Saved entries:

-------------------------

import Literature.AlgebraicGeometry.HodgeTheory.CyclicCoverLinearPencil
import Literature.AlgebraicGeometry.HodgeTheory.MonodromyGroupBaseChange
import Literature.AlgebraicGeometry.FundamentalGroup.HypersurfaceComplementZariskiPencils
import HarnessLib

/-!
# Every loop of the Carlson–Toledo base lifts, up to homotopy, to a transversal pencil (Zariski's theorem
# for the pencils `x₃^p = f₀ + u·g` of cyclic covers of the plane)

Family `hodge`, layer `Literature/AlgebraicGeometry/HodgeTheory`, namespace `…HodgeTheory.LinearPencil`; theorems
only, no named fact. Written by the prover seat `hodge-nonav-prover-Ax` (g14) for route `CyclicUnitaryPowers`
(crux K1, stmt-HodgeConjecture-19544), programme ZARISKI.

For the pencil `ι = pencilMap p f₀ g : P ⟶ S` (file `CyclicCoverLinearPencil`) and a point `c₀ ∈ P(ℂ)` such that
the pointed line `(f₀ + u₀ g, g)` (`u₀ = pencilCoord c₀`) satisfies `pencilDiscr D ≠ 0` for an equation `D` of
the discriminant of the cyclic family (`CyclicCoverBaseChart.exists_irreducible_discriminantEquation`), EVERY loop
of `S(ℂ)` at `ι c₀` is homotopic with fixed base point to the image under `ι` of a loop of `P(ℂ)` at `c₀`
(`exists_loop_lift_pencilMap`): Zariski's theorem `HypersurfaceComplementZariskiPencils.exists_loop_in_line_of_pencilDiscr`
read through the coefficient chart `χ : S(ℂ) ≃ₜ ℂ^{N+1} ∖ Δ̃` (`exists_homeomorph_affineHypersurfaceComplement`) and the
chart `pencilChart : P(ℂ) ≃ₜ {u | x₃^p − f_u nonsingular}`.  This is exactly the hypothesis of
`MonodromyGroupBaseChange.exists_finiteIndex_conj_mem_ratMonodromyGroup_familyPullback`, whence the
large-monodromy hypothesis (HL) of the curve theorem for the pencil (`exists_finiteIndex_pencilMap`).

## References

* [Dimca1992] A. Dimca, *Singularities and Topology of Hypersurfaces* (1992), Ch. 4 §3 Prop. (3.1).
* [CarlsonToledo1999] J. A. Carlson, D. Toledo, Duke Math. J. 97 (1999), §2–§3 (held text p0004–p0007: `Ũ`,
  `π₁(Ũ)` and pencils).
* [VoisinHodgeII2003] C. Voisin, *Hodge Theory and Complex Algebraic Geometry II*, §3.1.2, §3.2.2 Thm. 3.22.
* [HatcherAT2002] A. Hatcher, *Algebraic Topology*, §1.1 (change of base point, induced maps).
-/

noncomputable section

namespace Literature.AlgebraicGeometry.HodgeTheory

open CategoryTheory MvPolynomial _root_.Topology Set unitInterval
open Literature.AlgebraicGeometry.Motives Literature.AlgebraicGeometry.Motives.UniversalHypersurface
open Literature.AlgebraicGeometry.Motives.SmoothHypersurface (IsNonsingularForm)
open Literature.AlgebraicGeometry.HodgeTheory.UniversalHypersurface
open Literature.AlgebraicGeometry.FundamentalGroup Literature.AlgebraicTopology.FundamentalGroup

namespace LinearPencil

/-! ### A transport lemma for path classes -/

/-- **Transport of an equality of loop classes along a continuous map with prescribed pointwise images**:
if `⟦p⟧ = ⟦q⟧` in `Y` and the loops `a`, `b` of `X` are pointwise `Ψ ∘ p`, `Ψ ∘ q`, then `⟦a⟧ = ⟦b⟧`
(`a = (Ψ ∘ p).cast`, `b = (Ψ ∘ q).cast`). [cite: HatcherAT2002, §1.1 (induced homomorphisms)] -/
theorem mk_eq_mk_of_comp {X Y : Type*} [TopologicalSpace X] [TopologicalSpace Y] (Ψ : C(Y, X)) {y : Y}
    {p q : Path y y} (hpq : Path.Homotopic.Quotient.mk p = Path.Homotopic.Quotient.mk q) {x : X} (a b : Path x x)
    (ha : ∀ t, a t = Ψ (p t)) (hb : ∀ t, b t = Ψ (q t)) :
    Path.Homotopic.Quotient.mk a = Path.Homotopic.Quotient.mk b := by
  have hx : x = Ψ y := by rw [← p.source, ← ha 0, a.source]
  have ha' : a = (p.map Ψ.continuous).cast hx hx := by
    ext t; rw [Path.cast_coe, Path.map_coe, Function.comp_apply, ha]
  have hb' : b = (q.map Ψ.continuous).cast hx hx := by
    ext t; rw [Path.cast_coe, Path.map_coe, Function.comp_apply, hb]
  rw [ha', hb', Path.Homotopic.Quotient.mk_cast, Path.Homotopic.Quotient.mk_cast, Path.Homotopic.Quotient.mk_map,
    Path.Homotopic.Quotient.mk_map, hpq]

/-! ### Loops of `S(ℂ)` lift to transversal pencils -/

section Lift

variable {p : ℕ} [NeZero p] {f₀ g : TernaryIndex p → ℂ}

/-- **Every loop of the Carlson–Toledo base at a point of a transversal pencil is homotopic to a loop in the
pencil.**  Let `D` be an equation of the discriminant (`D(b) = 0 ↔ x₃^p − f_b singular`), `g ≠ 0`,
`c₀ ∈ P(ℂ)` a point of the pencil base with coordinate `u₀`, and suppose `pencilDiscr D (f₀ + u₀ g, g) ≠ 0`.
Then every loop `γ` of `S(ℂ)` at `ι c₀` satisfies `⟦γ⟧ = ⟦ι ∘ δ⟧` for a loop `δ` of `P(ℂ)` at `c₀`
(Zariski's theorem in the chart `χ : S(ℂ) ≃ₜ ℂ^{N+1} ∖ Δ̃`, lifted through `pencilChart`).
[cite: Dimca1992, Ch. 4 §3 Prop. (3.1)] [cite: CarlsonToledo1999, §2–§3 (held text p0004–p0007)] -/
theorem exists_loop_lift_pencilMap {D : MvPolynomial (TernaryIndex p) ℂ}
    (hD : ∀ b : TernaryIndex p → ℂ, MvPolynomial.eval b D = 0 ↔
      ¬ IsNonsingularForm ℂ (cyclicCoverForm p (∑ e : TernaryIndex p, monomial e.1 (b e))))
    (hg : g ≠ 0) (c₀ : ComplexPoints (pencilBase p f₀ g))
    (hQ : MvPolynomial.eval (Sum.elim (f₀ + pencilCoord p f₀ g c₀ • g) g) (pencilDiscr D) ≠ 0)
    (γ : Path (baseMapUniv (pencilMap p f₀ g) ⟨c₀, mem_univ _⟩) (baseMapUniv (pencilMap p f₀ g) ⟨c₀, mem_univ _⟩)) :
    ∃ δ : Path (⟨c₀, mem_univ _⟩ : (univ : Set (ComplexPoints (pencilBase p f₀ g)))) ⟨c₀, mem_univ _⟩,
      Path.Homotopic.Quotient.mk γ =
        Path.Homotopic.Quotient.mk (δ.map (baseMapUniv (pencilMap p f₀ g)).continuous) := by
  obtain ⟨χ, hχ⟩ := exists_homeomorph_affineHypersurfaceComplement (p := p) hD
  set u₀ : ℂ := pencilCoord p f₀ g c₀ with hu₀
  set b : TernaryIndex p → ℂ := f₀ + u₀ • g with hbdef
  have hbe : ∀ e, b e = f₀ e + u₀ * g e := fun e => rfl
  have hbU : b ∈ affineHypersurfaceComplement ![D] := mem_affineHypersurfaceComplement_of_pencilDiscr hQ
  -- the base point in the chart
  have hχc₀ : χ (AlgPoints.map (pencilMap p f₀ g) c₀) = ⟨b, hbU⟩ :=
    Subtype.ext (funext fun e => by rw [hχ, coeff_branchForm_map_pencilMap]; exact (hbe e).symm)
  -- the chart maps between `S(ℂ)` (as `univ`) and `ℂ^{N+1} ∖ Δ̃`
  let Φ : C((univ : Set (ComplexPoints (cyclicCoverBase p))), affineHypersurfaceComplement ![D]) :=
    ⟨fun x => χ x.1, χ.continuous.comp continuous_subtype_val⟩
  let Ψ : C(affineHypersurfaceComplement ![D], (univ : Set (ComplexPoints (cyclicCoverBase p)))) :=
    ⟨fun a => ⟨χ.symm a, mem_univ _⟩, χ.symm.continuous.subtype_mk _⟩
  have hΦ0 : Φ (baseMapUniv (pencilMap p f₀ g) ⟨c₀, mem_univ _⟩) = ⟨b, hbU⟩ := hχc₀
  -- Zariski's theorem for the loop read in the chart
  let γ₁ : Path (⟨b, hbU⟩ : affineHypersurfaceComplement ![D]) ⟨b, hbU⟩ := (γ.map Φ.continuous).cast hΦ0.symm hΦ0.symm
  obtain ⟨ω, hω⟩ := exists_loop_in_line_of_pencilDiscr hbU hQ γ₁
  -- the parameters `u₀ + ω(t)` are nonsingular
  have hωU : ∀ t, MvPolynomial.eval (b + (ω t : ℂ) • g) D ≠ 0 := fun t =>
    (mem_lineSlice_add_iff (h := D) b g (ω t : ℂ)).1 (ω t).2
  have hns : ∀ t, IsNonsingularForm ℂ (cyclicCoverForm p
      (∑ e : TernaryIndex p, monomial e.1 (f₀ e + (u₀ + (ω t : ℂ)) * g e))) := by
    intro t
    have h1 := hωU t
    have heq : (b + (ω t : ℂ) • g) = fun e => f₀ e + (u₀ + (ω t : ℂ)) * g e := by
      funext e
      simp only [Pi.add_apply, Pi.smul_apply, smul_eq_mul, hbe]
      ring
    rw [heq] at h1
    by_contra hc
    exact h1 ((hD _).2 hc)
  -- the lifted loop
  let w : I → {u : ℂ | IsNonsingularForm ℂ (cyclicCoverForm p (∑ e : TernaryIndex p, monomial e.1 (f₀ e + u * g e)))} :=
    fun t => ⟨u₀ + (ω t : ℂ), hns t⟩
  have hw : Continuous w :=
    (continuous_const.add (continuous_subtype_val.comp ω.continuous)).subtype_mk _
  have hω0 : (ω 0 : ℂ) = 0 := congrArg Subtype.val ω.source
  have hω1 : (ω 1 : ℂ) = 0 := congrArg Subtype.val ω.target
  have hchart : pencilChart p f₀ hg c₀ = ⟨u₀, by simpa using hns 0⟩ := Subtype.ext (pencilChart_apply_coe p f₀ hg c₀)
  have hend : ∀ {t}, (ω t : ℂ) = 0 → (pencilChart p f₀ hg).symm (w t) = c₀ := by
    intro t ht
    have : w t = pencilChart p f₀ hg c₀ := by
      rw [hchart]; exact Subtype.ext (by change u₀ + (ω t : ℂ) = u₀; rw [ht, add_zero])
    rw [this, Homeomorph.symm_apply_apply]
  let δ : Path (⟨c₀, mem_univ _⟩ : (univ : Set (ComplexPoints (pencilBase p f₀ g)))) ⟨c₀, mem_univ _⟩ :=
    { toFun := fun t => ⟨(pencilChart p f₀ hg).symm (w t), mem_univ _⟩
      continuous_toFun := ((pencilChart p f₀ hg).symm.continuous.comp hw).subtype_mk _
      source' := Subtype.ext (hend hω0)
      target' := Subtype.ext (hend hω1) }
  refine ⟨δ, mk_eq_mk_of_comp Ψ hω γ _ (fun t => Subtype.ext ?_) (fun t => Subtype.ext ?_)⟩
  · -- `γ t = χ⁻¹ (χ (γ t))`
    change (γ t).1 = χ.symm (γ₁ t)
    rw [Path.cast_coe, Path.map_coe, Function.comp_apply]
    change (γ t).1 = χ.symm (χ (γ t).1)
    rw [Homeomorph.symm_apply_apply]
  · -- `ι (δ t) = χ⁻¹ (b + ω(t) g)`
    change AlgPoints.map (pencilMap p f₀ g) ((pencilChart p f₀ hg).symm (w t)) =
      χ.symm (((ω.map (LineSlice.lineIncl (affineHypersurfaceComplement ![D]) b (b + g)).continuous).cast
        (LineSlice.lineIncl_zero hbU (b + g)).symm (LineSlice.lineIncl_zero hbU (b + g)).symm) t)
    apply χ.injective
    rw [Homeomorph.apply_symm_apply, Path.cast_coe, Path.map_coe, Function.comp_apply]
    refine Subtype.ext (funext fun e => ?_)
    rw [hχ, coeff_branchForm_map_pencilMap_symm, LineSlice.coe_lineIncl_apply, LineSlice.linePt]
    simp only [Pi.add_apply, Pi.smul_apply, smul_eq_mul, add_sub_cancel_left, hbe]
    change f₀ e + (u₀ + (ω t : ℂ)) * g e = f₀ e + u₀ * g e + (ω t : ℂ) * g e
    ring

end Lift

end LinearPencil

end Literature.AlgebraicGeometry.HodgeTheory

end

-------------------------

### REQUIRED ACTION
The word "import": say how many lines of the records hold it, and give nothing but the number.

### RESPONSE AREA
4